本学科は、新物質や新素材の機能の設計や創製とそれらを製造するためのプロセス技術の開発など、多様な「ものづくり」を通して、科学技術の発展に貢献することをめざしています。研究対象は、分子、高分子、結晶質・非晶質固体(金属・セラミックス・ガラス・半導体など)とそれらを組み合わせて作る複合体など多岐にわたり、化合物や合成・反応といった化学知識を深めながら、物質・材料の構造や機能解析・機能評価に関する基礎物理学や生物学的な知識も習得します。2年次からは3つのコースに分属し、専門分野を探究。「もの」に関する科学技術を通じて21世紀の社会に貢献できる人材を育成します。

学びのスタイル

理工学研究科 化学生命工学専攻
博士課程前期課程 2017年3月修了
木村 淳吾

研究テーマ

鉄ナノパーティクルを用いたO-アリール化反応

レアメタルに代わりうる鉄ナノ粒子を触媒に使い、より少ないステップで、環境に優しい化学合成を。 レアメタルに代わりうる鉄ナノ粒子を触媒に使い、より少ないステップで、環境に優しい化学合成を。

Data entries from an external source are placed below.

/-- **Potential tagging.**  For a label-weighted STPP family `(A, B, C, κ, μ)` in `H` with potentials
bounded by `R`, any modulus `q > 4nR` and any injective family of words `e : Fin L' → (Fin n → Fin L)`,
the tagged product blocks `(∏ₜ A (e x t)) × {Σₜ κ (e x t)}`, `(∏ₜ B (e x t)) × {0}`,
`(∏ₜ C (e x t)) × {−Σₜ μ (e x t)}` form a genuine `IsSTPP` family in `(Fin n → H) × ZMod q`: the tag
coordinate of a relation is its total weight, an integer of absolute value `≤ 4nR`, hence `0`; all
coordinate weights are `≥ 0` and vanish only on the diagonal. [new, elementary] -/
theorem isSTPP_taggedPower {H : Type*} [AddCommGroup H] {L n L' R q : ℕ}
    {A B C : Fin L → Finset H} {κ μ : Fin L → ℤ} (hW : IsLabelWeightedSTPP A B C κ μ)
    (hR : ∀ i, |κ i| ≤ R ∧ |μ i| ≤ R) (hq : 4 * n * R < q)
    (e : Fin L' → (Fin n → Fin L)) (he : Function.Injective e) :
    IsSTPP
      (fun x => (Fintype.piFinset fun t => A (e x t)) ×ˢ
        ({(((∑ t, κ (e x t) : ℤ)) : ZMod q)} : Finset (ZMod q)))
      (fun x => (Fintype.piFinset fun t => B (e x t)) ×ˢ ({(0 : ZMod q)} : Finset (ZMod q)))
      (fun x => (Fintype.piFinset fun t => C (e x t)) ×ˢ
        ({-(((∑ t, μ (e x t) : ℤ)) : ZMod q)} : Finset (ZMod q))) := by
  obtain ⟨-, -, -, hT, hX⟩ := hW
  intro x y z s hs s' hs' t ht t' ht' u hu u' hu' hrel
  simp only [Finset.mem_product, Fintype.mem_piFinset, Finset.mem_singleton] at hs hs' ht ht' hu hu'
  obtain ⟨hs1, hs2⟩ := hs
  obtain ⟨hs'1, hs'2⟩ := hs'
  obtain ⟨ht1, ht2⟩ := ht
  obtain ⟨ht'1, ht'2⟩ := ht'
  obtain ⟨hu1, hu2⟩ := hu
  obtain ⟨hu'1, hu'2⟩ := hu'
  have hrel1 : ∀ l, (s'.1 l - s.1 l) + (t'.1 l - t.1 l) + (u'.1 l - u.1 l) = 0 := fun l => by
    have h := congr_fun (congr_arg Prod.fst hrel) l
    simpa using h
  have hrel2 : (s'.2 - s.2) + (t'.2 - t.2) + (u'.2 - u.2) = 0 := by
    simpa using congr_arg Prod.snd hrel
  -- the total weight of the relation, read off the tag coordinate
  have hZ : ∑ l, ((κ (e x l) - κ (e z l)) + (μ (e y l) - μ (e z l))) =
      ((∑ l, κ (e x l)) - ∑ l, κ (e z l)) + ((∑ l, μ (e y l)) - ∑ l, μ (e z l)) := by
    simp only [Finset.sum_add_distrib, Finset.sum_sub_distrib]
  have hZmod : (((∑ l, ((κ (e x l) - κ (e z l)) + (μ (e y l) - μ (e z l))) : ℤ)) : ZMod q) = 0 := by
    have h : (((∑ l, ((κ (e x l) - κ (e z l)) + (μ (e y l) - μ (e z l))) : ℤ)) : ZMod q) =
        (s'.2 - s.2) + (t'.2 - t.2) + (u'.2 - u.2) := by
      rw [hZ, hs2, hs'2, ht2, ht'2, hu2, hu'2]
      push_cast
      ring
    rw [h, hrel2]
  have hZabs : |∑ l, ((κ (e x l) - κ (e z l)) + (μ (e y l) - μ (e z l)))| < (q : ℤ) := by
    have h1 := abs_sum_label_le κ (fun i => (hR i).1) (e x)
    have h2 := abs_sum_label_le κ (fun i => (hR i).1) (e z)
    have h3 := abs_sum_label_le μ (fun i => (hR i).2) (e y)
    have h4 := abs_sum_label_le μ (fun i => (hR i).2) (e z)
    have hq' : ((4 * n * R : ℕ) : ℤ) < q := by exact_mod_cast hq
    rw [hZ]
    calc |((∑ l, κ (e x l)) - ∑ l, κ (e z l)) + ((∑ l, μ (e y l)) - ∑ l, μ (e z l))|
        ≤ |(∑ l, κ (e x l)) - ∑ l, κ (e z l)| + |(∑ l, μ (e y l)) - ∑ l, μ (e z l)| :=
          abs_add_le _ _
      _ ≤ (|∑ l, κ (e x l)| + |∑ l, κ (e z l)|) + (|∑ l, μ (e y l)| + |∑ l, μ (e z l)|) :=
          add_le_add (abs_sub _ _) (abs_sub _ _)
      _ ≤ ((n : ℤ) * R + (n : ℤ) * R) + ((n : ℤ) * R + (n : ℤ) * R) :=
          add_le_add (add_le_add h1 h2) (add_le_add h3 h4)
      _ = ((4 * n * R : ℕ) : ℤ) := by push_cast; ring
      _ < q := hq'
  have hZ0 : ∑ l, ((κ (e x l) - κ (e z l)) + (μ (e y l) - μ (e z l))) = 0 :=
    int_eq_zero_of_zmod_eq_zero hZmod hZabs
  -- every coordinate weight is `≥ 0`, and `= 0` only on the diagonal
  have hclaim : ∀ l, 0 ≤ (κ (e x l) - κ (e z l)) + (μ (e y l) - μ (e z l)) ∧
      ((κ (e x l) - κ (e z l)) + (μ (e y l) - μ (e z l)) = 0 → e x l = e y l ∧ e y l = e z l) := by
    intro l
    by_cases hdiag : e x l = e y l ∧ e y l = e z l
    · refine ⟨?_, fun _ => hdiag⟩
      rw [hdiag.1, hdiag.2, sub_self, sub_self, add_zero]
    · have h1 : 1 ≤ (κ (e x l) - κ (e z l)) + (μ (e y l) - μ (e z l)) :=
        hX (e x l) (e y l) (e z l) hdiag (s.1 l) (hs1 l) (s'.1 l) (hs'1 l) (t.1 l) (ht1 l)
          (t'.1 l) (ht'1 l) (u.1 l) (hu1 l) (u'.1 l) (hu'1 l) (hrel1 l)
      exact ⟨by omega, fun h0 => by omega⟩
  have hall : ∀ l, e x l = e y l ∧ e y l = e z l := by
    have h0 := (Finset.sum_eq_zero_iff_of_nonneg (fun l _ => (hclaim l).1)).1 hZ0
    exact fun l => (hclaim l).2 (h0 l (Finset.mem_univ l))
  have hxy : x = y := he (funext fun l => (hall l).1)
  have hyz : y = z := he (funext fun l => (hall l).2)
  subst hxy
  subst hyz
  have hcoord : ∀ l, s.1 l = s'.1 l ∧ t.1 l = t'.1 l ∧ u.1 l = u'.1 l := fun l =>
    hT _ (s.1 l) (hs1 l) (s'.1 l) (hs'1 l) (t.1 l) (ht1 l) (t'.1 l) (ht'1 l) (u.1 l) (hu1 l)
      (u'.1 l) (hu'1 l) (hrel1 l)
  refine ⟨rfl, rfl, ?_, ?_, ?_⟩
  · exact Prod.ext (funext fun l => (hcoord l).1) (by rw [hs2, hs'2])
  · exact Prod.ext (funext fun l => (hcoord l).2.1) (by rw [ht2, ht'2])
  · exact Prod.ext (funext fun l => (hcoord l).2.2) (by rw [hu2, hu'2])

/-- **Tagged powers, packaged.**  A label-weighted STPP family of `L` blocks `⟨N, M, N⟩` in `H` with
potentials in `[-R, R]` yields, for every `n` and every modulus `q > 4nR`, a genuine `IsSTPP` family of
ALL `Lⁿ` tagged product blocks `⟨Nⁿ, Mⁿ, Nⁿ⟩` in `(Fin n → H) × ZMod q` (words enumerated by
`finFunctionFinEquiv`). [new, elementary] -/
theorem exists_isSTPP_tagged {H : Type*} [AddCommGroup H] {L N M R : ℕ}
    {A B C : Fin L → Finset H} {κ μ : Fin L → ℤ} (hW : IsLabelWeightedSTPP A B C κ μ)
    (hc : ∀ i, (A i).card = N ∧ (B i).card = M ∧ (C i).card = N)
    (hR : ∀ i, |κ i| ≤ R ∧ |μ i| ≤ R) (n : ℕ) {q : ℕ} (hq : 4 * n * R < q) :
    ∃ (A' B' C' : Fin (L ^ n) → Finset ((Fin n → H) × ZMod q)),
      IsSTPP A' B' C' ∧ ∀ x, (A' x).card = N ^ n ∧ (B' x).card = M ^ n ∧ (C' x).card = N ^ n := by
  have hcA : ∀ i, (A i).card = N := fun i => (hc i).1
  have hcB : ∀ i, (B i).card = M := fun i => (hc i).2.1
  have hcC : ∀ i, (C i).card = N := fun i => (hc i).2.2
  refine ⟨_, _, _, isSTPP_taggedPower hW hR hq
    (fun x : Fin (L ^ n) => (finFunctionFinEquiv (m := L) (n := n)).symm x)
    (finFunctionFinEquiv (m := L) (n := n)).symm.injective, fun x => ?_⟩
  simp [Fintype.card_piFinset, hcA, hcB, hcC]

/-- **Explicit exponent.**  For `r > 1` the even exponent `n = 2m`, `m := ⌈8R/(r−1)²⌉₊ + 1`, has
`1 ≤ n` and `4nR + 1 ≤ rⁿ`: with `a = r − 1 > 0`, `m a² ≥ 8R`, so
`rⁿ = ((1+a)^m)² ≥ (1 + m a)² ≥ 1 + m² a² ≥ 1 + 8mR = 4nR + 1` (Bernoulli). [folklore] -/
theorem exists_tagModulus_le_pow {r : ℝ} (hr : 1 < r) (R : ℕ) :
    ∃ n : ℕ, 1 ≤ n ∧ ((4 * n * R + 1 : ℕ) : ℝ) ≤ r ^ n := by
  set m : ℕ := ⌈8 * (R : ℝ) / (r - 1) ^ 2⌉₊ + 1 with hm
  refine ⟨2 * m, by omega, ?_⟩
  have ha : 0 < r - 1 := sub_pos.mpr hr
  have ha2 : 0 < (r - 1) ^ 2 := by positivity
  have hm1 : 8 * (R : ℝ) / (r - 1) ^ 2 ≤ m := by
    rw [hm]; push_cast
    linarith [Nat.le_ceil (8 * (R : ℝ) / (r - 1) ^ 2)]
  have hma : 8 * (R : ℝ) ≤ m * (r - 1) ^ 2 := by rwa [div_le_iff₀ ha2] at hm1
  have hm0 : (0 : ℝ) ≤ m := Nat.cast_nonneg _
  have hB : 1 + (m : ℝ) * (r - 1) ≤ (1 + (r - 1)) ^ m := one_add_mul_le_pow (by linarith) m
  have h1r : 1 + (r - 1) = r := by ring
  rw [h1r] at hB
  have hma0 : (0 : ℝ) ≤ 1 + m * (r - 1) := by nlinarith [mul_nonneg hm0 ha.le]
  calc ((4 * (2 * m) * R + 1 : ℕ) : ℝ) = 1 + (m : ℝ) * (8 * R) := by push_cast; ring
    _ ≤ 1 + (m : ℝ) * (m * (r - 1) ^ 2) := by gcongr
    _ ≤ (1 + m * (r - 1)) ^ 2 := by nlinarith [mul_nonneg hm0 ha.le]
    _ ≤ (r ^ m) ^ 2 := pow_le_pow_left₀ hma0 hB 2
    _ = r ^ (2 * m) := by rw [← pow_mul, mul_comm]

/-- **`GeneralFrameDesigns → ThinPackings`** (registered stub `thinPackings_of_generalFrameDesigns` of crux
stmt-MatrixMultiplication-10595, proved by potential tagging).  Orthogonal frames `A B C : Fin L →
Finset (Fin D → ℤ)` on spheres of arbitrary per-block squared radii `rA, rB, rC`, in the box `[-b, b]^D`,
with order-compatible integer potentials `κ, μ` bounded by `R`, the three packings and the distinct-label
clause on the triples of non-positive weight, blocks `⟨N, M, N⟩` with `N ≥ 2`, `N^a ≤ M`, and
`(6b+1)^D ≤ L·N^{2+η}` — available for every `a < 1`, `η > 0` — give the crux `ThinPackings`.
Explicit witness at `(a, η)`: the design at slack `η/2`, reduced modulo `6b+1`, its `n`-th power
(`n = 2(⌈8R/(N^{η/2}−1)²⌉+1)`) tagged in `(Fin n → Fin D → ZMod (6b+1)) × ZMod (4nR+1)`: all `Lⁿ`
product blocks `⟨Nⁿ, Mⁿ, Nⁿ⟩`, and `(6b+1)^{Dn}(4nR+1) ≤ Lⁿ (Nⁿ)^{2+η}`.
[new, elementary; cf. `Theorems.ThinPackings.thinPackings_of_generalFrameDesigns` (popular-class route)] -/
theorem thinPackings_of_generalFrameDesigns :
    (∀ a : ℝ, 0 ≤ a → a < 1 → ∀ η : ℝ, 0 < η →
      ∃ (D L N M b R : ℕ) (A B C : Fin L → Finset (Fin D → ℤ)) (rA rB rC κ μ : Fin L → ℤ),
        ((∀ i, ∀ x ∈ A i, ∀ y ∈ B i, x ⬝ᵥ y = 0) ∧ (∀ i, ∀ x ∈ A i, ∀ z ∈ C i, x ⬝ᵥ z = 0) ∧
          (∀ i, ∀ y ∈ B i, ∀ z ∈ C i, y ⬝ᵥ z = 0)) ∧
        ((∀ i, ∀ x ∈ A i, x ⬝ᵥ x = rA i) ∧ (∀ i, ∀ y ∈ B i, y ⬝ᵥ y = rB i) ∧
          (∀ i, ∀ z ∈ C i, z ⬝ᵥ z = rC i)) ∧
        ((∀ i k, rA k + rB k < rA i + rB i → κ k + 1 ≤ κ i) ∧
          (∀ i k, rB k + rC k < rB i + rC i → μ k + 1 ≤ μ i) ∧
          (∀ i k, rA i + rC i < rA k + rC k → κ k + μ k + 1 ≤ κ i + μ i)) ∧
        ((∀ i k, ∀ a ∈ A i, ∀ c ∈ C i, ∀ a' ∈ A k, ∀ c' ∈ C k, c - a = c' - a' → i = k ∧ a = a' ∧ c = c') ∧
         (∀ i k, ∀ a ∈ A i, ∀ b ∈ B i, ∀ a' ∈ A k, ∀ b' ∈ B k, b - a = b' - a' → i = k ∧ a = a' ∧ b = b') ∧
         (∀ i k, ∀ b ∈ B i, ∀ c ∈ C i, ∀ b' ∈ B k, ∀ c' ∈ C k, b - c = b' - c' → i = k ∧ b = b' ∧ c = c') ∧
         (∀ i j k : Fin L, i ≠ j → j ≠ k → i ≠ k → (κ i - κ k) + (μ j - μ k) ≤ 0 →
            ∀ s ∈ A k, ∀ s' ∈ A i, ∀ t ∈ B i, ∀ t' ∈ B j, ∀ u ∈ C j, ∀ u' ∈ C k,
              (s' - s) + (t' - t) + (u' - u) ≠ 0)) ∧
        (∀ i, (A i).card = N ∧ (B i).card = M ∧ (C i).card = N) ∧ 2 ≤ N ∧ (N : ℝ) ^ a ≤ M ∧
        (∀ i, (∀ v ∈ A i, ∀ t, |v t| ≤ (b : ℤ)) ∧ (∀ v ∈ B i, ∀ t, |v t| ≤ (b : ℤ)) ∧
          (∀ v ∈ C i, ∀ t, |v t| ≤ (b : ℤ))) ∧
        (∀ i, |κ i| ≤ (R : ℤ) ∧ |μ i| ≤ (R : ℤ)) ∧
        (((6 * b + 1 : ℕ) : ℝ)) ^ D ≤ L * (N : ℝ) ^ (2 + η)) →
    ThinPackings := by
  intro hF a ha0 ha1 η hη
  -- the design at slack η/2
  obtain ⟨D, L, N, M, b, R, A, B, C, rA, rB, rC, κ, μ, hfr, hsph, hoc, hres, hc, hN, hM, hbox, hR,
    hcount⟩ := hF a ha0 ha1 (η / 2) (by positivity)
  have hN1 : (1 : ℝ) < N := by exact_mod_cast (by omega : 1 < N)
  have hNpos : (0 : ℝ) < N := by linarith
  have hN0 : (0 : ℝ) ≤ N := hNpos.le
  -- frames with order-compatible potentials are label-weighted (Pythagoras bridge)
  have hLW : IsLabelWeightedSTPP A B C κ μ :=
    (stub_generalBridge D L A B C rA rB rC κ μ hfr hsph hoc).2 hres
  -- reduction modulo 6b+1 > 6b keeps the weighted family and the cardinalities
  obtain ⟨hLW', hc'⟩ := stub_boxFreiman D L b (6 * b + 1) A B C κ μ (by omega) hbox hLW
  have hc₁ : ∀ i, ((A i).image (fun (v : Fin D → ℤ) (t : Fin D) => (v t : ZMod (6 * b + 1)))).card = N ∧
      ((B i).image (fun (v : Fin D → ℤ) (t : Fin D) => (v t : ZMod (6 * b + 1)))).card = M ∧
      ((C i).image (fun (v : Fin D → ℤ) (t : Fin D) => (v t : ZMod (6 * b + 1)))).card = N := by
    intro i
    obtain ⟨h1, h2, h3⟩ := hc' i
    obtain ⟨g1, g2, g3⟩ := hc i
    exact ⟨h1.trans g1, h2.trans g2, h3.trans g3⟩
  -- the explicit exponent: 4nR+1 ≤ N^{nη/2}
  have hr1 : 1 < (N : ℝ) ^ (η / 2) := Real.one_lt_rpow hN1 (by positivity)
  obtain ⟨n, hn1, hq⟩ := exists_tagModulus_le_pow hr1 R
  -- the tagged n-th power
  obtain ⟨A', B', C', hS, hcard'⟩ :=
    exists_isSTPP_tagged hLW' hc₁ hR n (q := 4 * n * R + 1) (Nat.lt_succ_self _)
  refine ⟨(Fin n → (Fin D → ZMod (6 * b + 1))) × ZMod (4 * n * R + 1), inferInstance, inferInstance,
    L ^ n, N ^ n, M ^ n, A', B', C', hS, hcard', ?_, ?_, ?_⟩
  · -- 2 ≤ N ^ n
    calc 2 ≤ N := hN
      _ = N ^ 1 := (pow_one N).symm
      _ ≤ N ^ n := Nat.pow_le_pow_right (by omega) hn1
  · -- (N^n)^a ≤ M^n
    have h0 : (0 : ℝ) ≤ (N : ℝ) ^ a := by positivity
    push_cast
    rw [← Real.rpow_natCast_mul hN0, mul_comm, Real.rpow_mul_natCast hN0]
    exact pow_le_pow_left₀ h0 hM n
  · -- the packing count: (6b+1)^{Dn} (4nR+1) ≤ L^n (N^n)^{2+η}
    have hsplit : (N : ℝ) ^ (2 + η / 2) * (N : ℝ) ^ (η / 2) = (N : ℝ) ^ (2 + η) := by
      rw [← Real.rpow_add hNpos]
      congr 1
      ring
    have hpow : ((N : ℝ) ^ (2 + η)) ^ n = (((N ^ n : ℕ) : ℝ)) ^ (2 + η) := by
      push_cast
      rw [← Real.rpow_mul_natCast hN0, mul_comm, Real.rpow_natCast_mul hN0]
    have hX0 : (0 : ℝ) ≤ (((6 * b + 1 : ℕ) : ℝ)) ^ D := by positivity
    have hq0 : (0 : ℝ) ≤ ((4 * n * R + 1 : ℕ) : ℝ) := Nat.cast_nonneg _
    have hLN0 : (0 : ℝ) ≤ ((L : ℝ) * (N : ℝ) ^ (2 + η / 2)) ^ n := by positivity
    have key : ((((6 * b + 1 : ℕ) : ℝ)) ^ D) ^ n * ((4 * n * R + 1 : ℕ) : ℝ) ≤
        ((L ^ n : ℕ) : ℝ) * (((N ^ n : ℕ) : ℝ)) ^ (2 + η) :=
      calc ((((6 * b + 1 : ℕ) : ℝ)) ^ D) ^ n * ((4 * n * R + 1 : ℕ) : ℝ)
          ≤ ((L : ℝ) * (N : ℝ) ^ (2 + η / 2)) ^ n * ((N : ℝ) ^ (η / 2)) ^ n :=
            mul_le_mul (pow_le_pow_left₀ hX0 hcount n) hq hq0 hLN0
        _ = (L : ℝ) ^ n * (((N : ℝ) ^ (2 + η / 2) * (N : ℝ) ^ (η / 2)) ^ n) := by
            rw [mul_pow, mul_pow]; ring
        _ = (L : ℝ) ^ n * ((N : ℝ) ^ (2 + η)) ^ n := by rw [hsplit]
        _ = ((L ^ n : ℕ) : ℝ) * (((N ^ n : ℕ) : ℝ)) ^ (2 + η) := by rw [hpow]; push_cast; ring
    have hcardG : Fintype.card ((Fin n → (Fin D → ZMod (6 * b + 1))) × ZMod (4 * n * R + 1)) =
        ((6 * b + 1) ^ D) ^ n * (4 * n * R + 1) := by
      simp only [Fintype.card_prod, Fintype.card_fun, Fintype.card_fin, ZMod.card]
    rw [hcardG]
    push_cast at key ⊢
    exact key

大洞先生の授業を受けて、有機化学、なかでも化学反応を促す機能をもつ触媒への興味が高まりました。現在、産業界ではレアメタル(希少金属)が触媒としてよく使われていますが、もし安くて豊富な鉄が使えれば、歓迎されることでしょう。鉄が触媒として十分な活性を示すには、ナノサイズにして表面積を大きくする必要があります。私の研究では、作り出した鉄ナノ粒子を触媒として原料に加え、医薬品の有効成分などになりうるファインケミカルを合成。よりローコストで、副生成物が少なく、環境に優しく、少ないステップで合成が可能となるよう、触媒の性能を上げることが目標です。研究室ではもともと2種類の鉄ナノ粒子で実験していましたが、私が好奇心から複数の新種を作り出し、8種類に増やすことで、実験の選択肢を広げました。先生が新しい挑戦を応援してくださるので、のびのびと力を試せます。就職先は化学系メーカーです。ナノ粒子触媒を作る技術で培った経験を生かし、化学の力が社会に役立つように、意欲をもってトライしたいです。

工夫とアイデアで、達成困難なことの実現を。自分自身の手で、化学の面白さを実感できます。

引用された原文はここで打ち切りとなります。